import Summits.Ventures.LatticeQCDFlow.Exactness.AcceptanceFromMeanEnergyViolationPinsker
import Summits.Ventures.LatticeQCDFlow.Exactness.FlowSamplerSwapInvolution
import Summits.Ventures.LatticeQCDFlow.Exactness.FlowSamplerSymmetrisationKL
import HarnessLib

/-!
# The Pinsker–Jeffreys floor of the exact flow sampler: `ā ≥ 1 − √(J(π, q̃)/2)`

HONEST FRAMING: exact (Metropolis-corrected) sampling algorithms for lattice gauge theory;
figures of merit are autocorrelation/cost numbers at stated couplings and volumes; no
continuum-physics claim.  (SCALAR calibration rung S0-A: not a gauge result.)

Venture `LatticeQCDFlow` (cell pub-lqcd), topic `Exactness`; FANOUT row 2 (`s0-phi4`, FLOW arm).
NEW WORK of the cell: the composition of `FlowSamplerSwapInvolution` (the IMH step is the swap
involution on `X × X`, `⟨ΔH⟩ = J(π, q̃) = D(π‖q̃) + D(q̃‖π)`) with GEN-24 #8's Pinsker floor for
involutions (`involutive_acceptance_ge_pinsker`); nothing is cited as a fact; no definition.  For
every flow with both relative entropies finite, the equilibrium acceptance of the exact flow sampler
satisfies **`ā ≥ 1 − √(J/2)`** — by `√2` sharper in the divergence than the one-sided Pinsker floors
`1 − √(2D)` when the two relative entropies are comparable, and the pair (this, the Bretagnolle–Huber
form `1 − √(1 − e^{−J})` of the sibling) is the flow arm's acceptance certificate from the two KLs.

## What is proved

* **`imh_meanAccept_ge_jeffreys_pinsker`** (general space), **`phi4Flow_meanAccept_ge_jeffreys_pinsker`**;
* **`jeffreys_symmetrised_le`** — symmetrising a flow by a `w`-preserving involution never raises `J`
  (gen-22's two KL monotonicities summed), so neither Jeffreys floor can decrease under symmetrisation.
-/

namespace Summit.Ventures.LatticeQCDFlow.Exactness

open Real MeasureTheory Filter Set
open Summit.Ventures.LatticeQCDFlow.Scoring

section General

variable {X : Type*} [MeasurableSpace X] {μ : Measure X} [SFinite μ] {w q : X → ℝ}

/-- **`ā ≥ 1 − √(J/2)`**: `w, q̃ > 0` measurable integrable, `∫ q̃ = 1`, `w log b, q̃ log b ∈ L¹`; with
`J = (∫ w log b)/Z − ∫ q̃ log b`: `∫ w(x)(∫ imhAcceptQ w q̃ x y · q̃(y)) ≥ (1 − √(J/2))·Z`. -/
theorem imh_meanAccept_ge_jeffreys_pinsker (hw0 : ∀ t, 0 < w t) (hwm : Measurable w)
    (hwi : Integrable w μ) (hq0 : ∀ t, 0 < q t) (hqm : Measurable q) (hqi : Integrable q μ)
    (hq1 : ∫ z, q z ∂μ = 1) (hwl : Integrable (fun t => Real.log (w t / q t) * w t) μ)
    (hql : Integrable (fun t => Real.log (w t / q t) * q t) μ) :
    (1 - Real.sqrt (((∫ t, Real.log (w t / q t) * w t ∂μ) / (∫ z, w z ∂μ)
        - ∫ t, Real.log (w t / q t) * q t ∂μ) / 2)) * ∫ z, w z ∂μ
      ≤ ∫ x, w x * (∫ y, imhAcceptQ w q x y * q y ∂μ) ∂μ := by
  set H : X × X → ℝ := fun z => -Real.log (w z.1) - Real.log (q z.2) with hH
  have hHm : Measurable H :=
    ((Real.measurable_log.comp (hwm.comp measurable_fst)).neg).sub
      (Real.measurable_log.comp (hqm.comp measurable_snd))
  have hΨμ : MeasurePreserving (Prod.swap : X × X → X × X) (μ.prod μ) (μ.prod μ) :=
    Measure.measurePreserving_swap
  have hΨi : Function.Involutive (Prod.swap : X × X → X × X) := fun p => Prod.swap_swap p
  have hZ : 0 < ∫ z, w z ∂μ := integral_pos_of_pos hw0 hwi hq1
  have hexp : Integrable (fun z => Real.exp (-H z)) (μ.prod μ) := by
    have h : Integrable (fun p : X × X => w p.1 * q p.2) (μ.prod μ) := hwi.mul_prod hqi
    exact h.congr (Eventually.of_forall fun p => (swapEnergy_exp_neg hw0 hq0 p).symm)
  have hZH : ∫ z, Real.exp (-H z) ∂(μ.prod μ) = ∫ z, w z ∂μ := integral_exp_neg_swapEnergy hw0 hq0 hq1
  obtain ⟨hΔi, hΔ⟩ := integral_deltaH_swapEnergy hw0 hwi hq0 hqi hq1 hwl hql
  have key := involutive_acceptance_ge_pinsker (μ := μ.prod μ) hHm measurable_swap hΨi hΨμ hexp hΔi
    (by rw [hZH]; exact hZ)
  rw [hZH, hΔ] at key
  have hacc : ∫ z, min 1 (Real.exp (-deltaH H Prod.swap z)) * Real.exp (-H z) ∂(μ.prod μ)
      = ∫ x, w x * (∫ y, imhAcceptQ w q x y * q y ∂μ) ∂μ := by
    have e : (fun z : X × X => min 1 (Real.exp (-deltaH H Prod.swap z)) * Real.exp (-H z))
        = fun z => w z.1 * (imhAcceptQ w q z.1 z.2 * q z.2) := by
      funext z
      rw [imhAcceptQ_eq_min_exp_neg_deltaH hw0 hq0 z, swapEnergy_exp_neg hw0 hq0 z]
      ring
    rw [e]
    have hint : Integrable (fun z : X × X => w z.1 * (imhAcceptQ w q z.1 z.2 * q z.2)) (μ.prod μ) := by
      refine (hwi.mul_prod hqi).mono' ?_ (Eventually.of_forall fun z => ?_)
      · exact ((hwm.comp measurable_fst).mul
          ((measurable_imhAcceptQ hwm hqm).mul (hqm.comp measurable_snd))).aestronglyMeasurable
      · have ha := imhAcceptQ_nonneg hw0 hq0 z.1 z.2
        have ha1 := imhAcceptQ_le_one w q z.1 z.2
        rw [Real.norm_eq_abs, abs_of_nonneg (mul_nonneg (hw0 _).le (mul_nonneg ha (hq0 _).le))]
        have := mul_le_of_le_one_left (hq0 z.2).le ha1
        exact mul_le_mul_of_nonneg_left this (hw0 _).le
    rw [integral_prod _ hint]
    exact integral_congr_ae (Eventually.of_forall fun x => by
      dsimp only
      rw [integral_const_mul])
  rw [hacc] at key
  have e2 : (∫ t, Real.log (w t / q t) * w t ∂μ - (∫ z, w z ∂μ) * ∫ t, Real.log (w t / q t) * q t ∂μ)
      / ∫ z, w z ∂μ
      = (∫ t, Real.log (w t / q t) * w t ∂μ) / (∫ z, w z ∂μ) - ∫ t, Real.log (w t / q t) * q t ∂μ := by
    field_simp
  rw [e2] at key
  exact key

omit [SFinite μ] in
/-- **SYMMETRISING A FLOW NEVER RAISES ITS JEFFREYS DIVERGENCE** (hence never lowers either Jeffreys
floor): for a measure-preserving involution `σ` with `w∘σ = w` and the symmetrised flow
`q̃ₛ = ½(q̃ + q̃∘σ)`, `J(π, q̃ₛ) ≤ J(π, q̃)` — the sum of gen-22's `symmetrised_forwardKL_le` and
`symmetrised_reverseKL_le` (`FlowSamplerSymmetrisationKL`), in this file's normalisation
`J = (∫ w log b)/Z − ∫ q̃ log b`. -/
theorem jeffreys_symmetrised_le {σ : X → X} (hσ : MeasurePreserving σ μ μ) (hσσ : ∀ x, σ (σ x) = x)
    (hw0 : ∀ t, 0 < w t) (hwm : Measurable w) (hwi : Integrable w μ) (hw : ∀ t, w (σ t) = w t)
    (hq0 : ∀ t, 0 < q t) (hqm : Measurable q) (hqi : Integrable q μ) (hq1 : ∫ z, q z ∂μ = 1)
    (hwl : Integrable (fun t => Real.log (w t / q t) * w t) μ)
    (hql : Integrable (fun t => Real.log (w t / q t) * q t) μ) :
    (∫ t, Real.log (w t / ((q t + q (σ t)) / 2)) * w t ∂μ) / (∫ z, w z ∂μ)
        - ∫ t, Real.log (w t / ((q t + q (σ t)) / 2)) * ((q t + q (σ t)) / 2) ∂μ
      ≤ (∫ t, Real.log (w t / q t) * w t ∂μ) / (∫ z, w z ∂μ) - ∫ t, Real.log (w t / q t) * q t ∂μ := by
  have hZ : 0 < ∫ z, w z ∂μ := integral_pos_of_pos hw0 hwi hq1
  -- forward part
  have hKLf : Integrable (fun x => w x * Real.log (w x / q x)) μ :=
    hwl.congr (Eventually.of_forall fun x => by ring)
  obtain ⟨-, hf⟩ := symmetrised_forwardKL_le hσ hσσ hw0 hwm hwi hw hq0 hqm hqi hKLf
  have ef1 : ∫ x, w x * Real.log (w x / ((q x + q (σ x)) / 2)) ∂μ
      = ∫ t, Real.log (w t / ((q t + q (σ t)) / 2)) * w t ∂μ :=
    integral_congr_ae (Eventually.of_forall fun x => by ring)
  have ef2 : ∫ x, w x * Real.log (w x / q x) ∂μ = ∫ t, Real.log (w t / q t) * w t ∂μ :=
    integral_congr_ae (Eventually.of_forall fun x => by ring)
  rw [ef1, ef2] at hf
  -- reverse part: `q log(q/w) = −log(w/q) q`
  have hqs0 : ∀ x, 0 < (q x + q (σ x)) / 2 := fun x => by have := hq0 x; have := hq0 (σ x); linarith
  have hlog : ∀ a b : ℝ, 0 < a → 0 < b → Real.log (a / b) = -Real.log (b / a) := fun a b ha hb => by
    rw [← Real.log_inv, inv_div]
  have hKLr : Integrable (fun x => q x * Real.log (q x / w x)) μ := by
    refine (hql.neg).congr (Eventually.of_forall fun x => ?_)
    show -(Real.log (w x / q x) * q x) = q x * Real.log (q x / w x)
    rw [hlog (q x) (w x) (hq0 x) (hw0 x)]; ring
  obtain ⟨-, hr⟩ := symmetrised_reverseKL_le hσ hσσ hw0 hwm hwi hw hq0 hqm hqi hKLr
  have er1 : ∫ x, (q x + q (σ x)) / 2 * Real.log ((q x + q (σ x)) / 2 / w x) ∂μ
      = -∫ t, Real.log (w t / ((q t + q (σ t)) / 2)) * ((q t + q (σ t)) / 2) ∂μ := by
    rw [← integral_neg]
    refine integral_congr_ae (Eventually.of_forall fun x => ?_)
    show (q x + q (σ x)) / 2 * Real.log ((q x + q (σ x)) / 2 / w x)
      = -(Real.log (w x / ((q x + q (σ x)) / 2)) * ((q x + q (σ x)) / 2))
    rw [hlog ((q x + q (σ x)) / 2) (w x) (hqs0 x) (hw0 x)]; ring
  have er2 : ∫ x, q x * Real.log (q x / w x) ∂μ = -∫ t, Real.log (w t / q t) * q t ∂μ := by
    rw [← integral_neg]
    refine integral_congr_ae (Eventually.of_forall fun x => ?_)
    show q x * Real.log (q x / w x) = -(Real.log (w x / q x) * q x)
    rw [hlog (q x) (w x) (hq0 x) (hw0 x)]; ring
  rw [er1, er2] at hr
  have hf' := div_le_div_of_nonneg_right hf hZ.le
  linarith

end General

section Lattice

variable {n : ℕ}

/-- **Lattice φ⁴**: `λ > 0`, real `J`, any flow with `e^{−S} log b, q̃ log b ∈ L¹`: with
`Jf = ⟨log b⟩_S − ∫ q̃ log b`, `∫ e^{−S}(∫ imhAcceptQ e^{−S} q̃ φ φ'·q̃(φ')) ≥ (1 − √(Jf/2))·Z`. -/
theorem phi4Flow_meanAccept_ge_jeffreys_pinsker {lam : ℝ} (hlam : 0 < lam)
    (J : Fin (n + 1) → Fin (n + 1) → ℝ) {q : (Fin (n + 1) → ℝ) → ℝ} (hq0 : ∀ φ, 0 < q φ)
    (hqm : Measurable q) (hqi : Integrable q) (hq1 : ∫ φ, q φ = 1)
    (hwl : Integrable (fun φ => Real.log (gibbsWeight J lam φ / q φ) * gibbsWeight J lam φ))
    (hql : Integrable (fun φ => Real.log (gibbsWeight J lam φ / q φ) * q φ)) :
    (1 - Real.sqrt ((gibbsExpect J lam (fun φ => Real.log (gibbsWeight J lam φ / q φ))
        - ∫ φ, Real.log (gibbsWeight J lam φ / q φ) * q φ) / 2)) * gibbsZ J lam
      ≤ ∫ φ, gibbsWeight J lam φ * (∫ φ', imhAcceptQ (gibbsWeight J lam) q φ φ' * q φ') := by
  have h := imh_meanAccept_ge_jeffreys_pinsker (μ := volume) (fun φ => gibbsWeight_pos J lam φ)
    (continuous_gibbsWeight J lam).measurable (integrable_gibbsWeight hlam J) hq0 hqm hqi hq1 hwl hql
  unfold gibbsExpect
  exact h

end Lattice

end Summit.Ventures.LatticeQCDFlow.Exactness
◇ ◇ ◇ ◇ ◇
» **What you should do**
Copy out the range of lines above starting at the line with "namespace Summit.Ventures.LatticeQCDFlow.Exactness" and ending at the line with "(hwi : Integrable w μ) (hq0", exactly and including both.

» **Solution to the exercise**
namespace Summit.Ventures.LatticeQCDFlow.Exactness

open Real MeasureTheory Filter Set
open Summit.Ventures.LatticeQCDFlow.Scoring

section General

variable {X : Type*} [MeasurableSpace X] {μ : Measure X} [SFinite μ] {w q : X → ℝ}

/-- **`ā ≥ 1 − √(J/2)`**: `w, q̃ > 0` measurable integrable, `∫ q̃ = 1`, `w log b, q̃ log b ∈ L¹`; with
`J = (∫ w log b)/Z − ∫ q̃ log b`: `∫ w(x)(∫ imhAcceptQ w q̃ x y · q̃(y)) ≥ (1 − √(J/2))·Z`. -/
theorem imh_meanAccept_ge_jeffreys_pinsker (hw0 : ∀ t, 0 < w t) (hwm : Measurable w)
    (hwi : Integrable w μ) (hq0 : ∀ t, 0 < q t) (hqm : Measurable q) (hqi : Integrable q μ)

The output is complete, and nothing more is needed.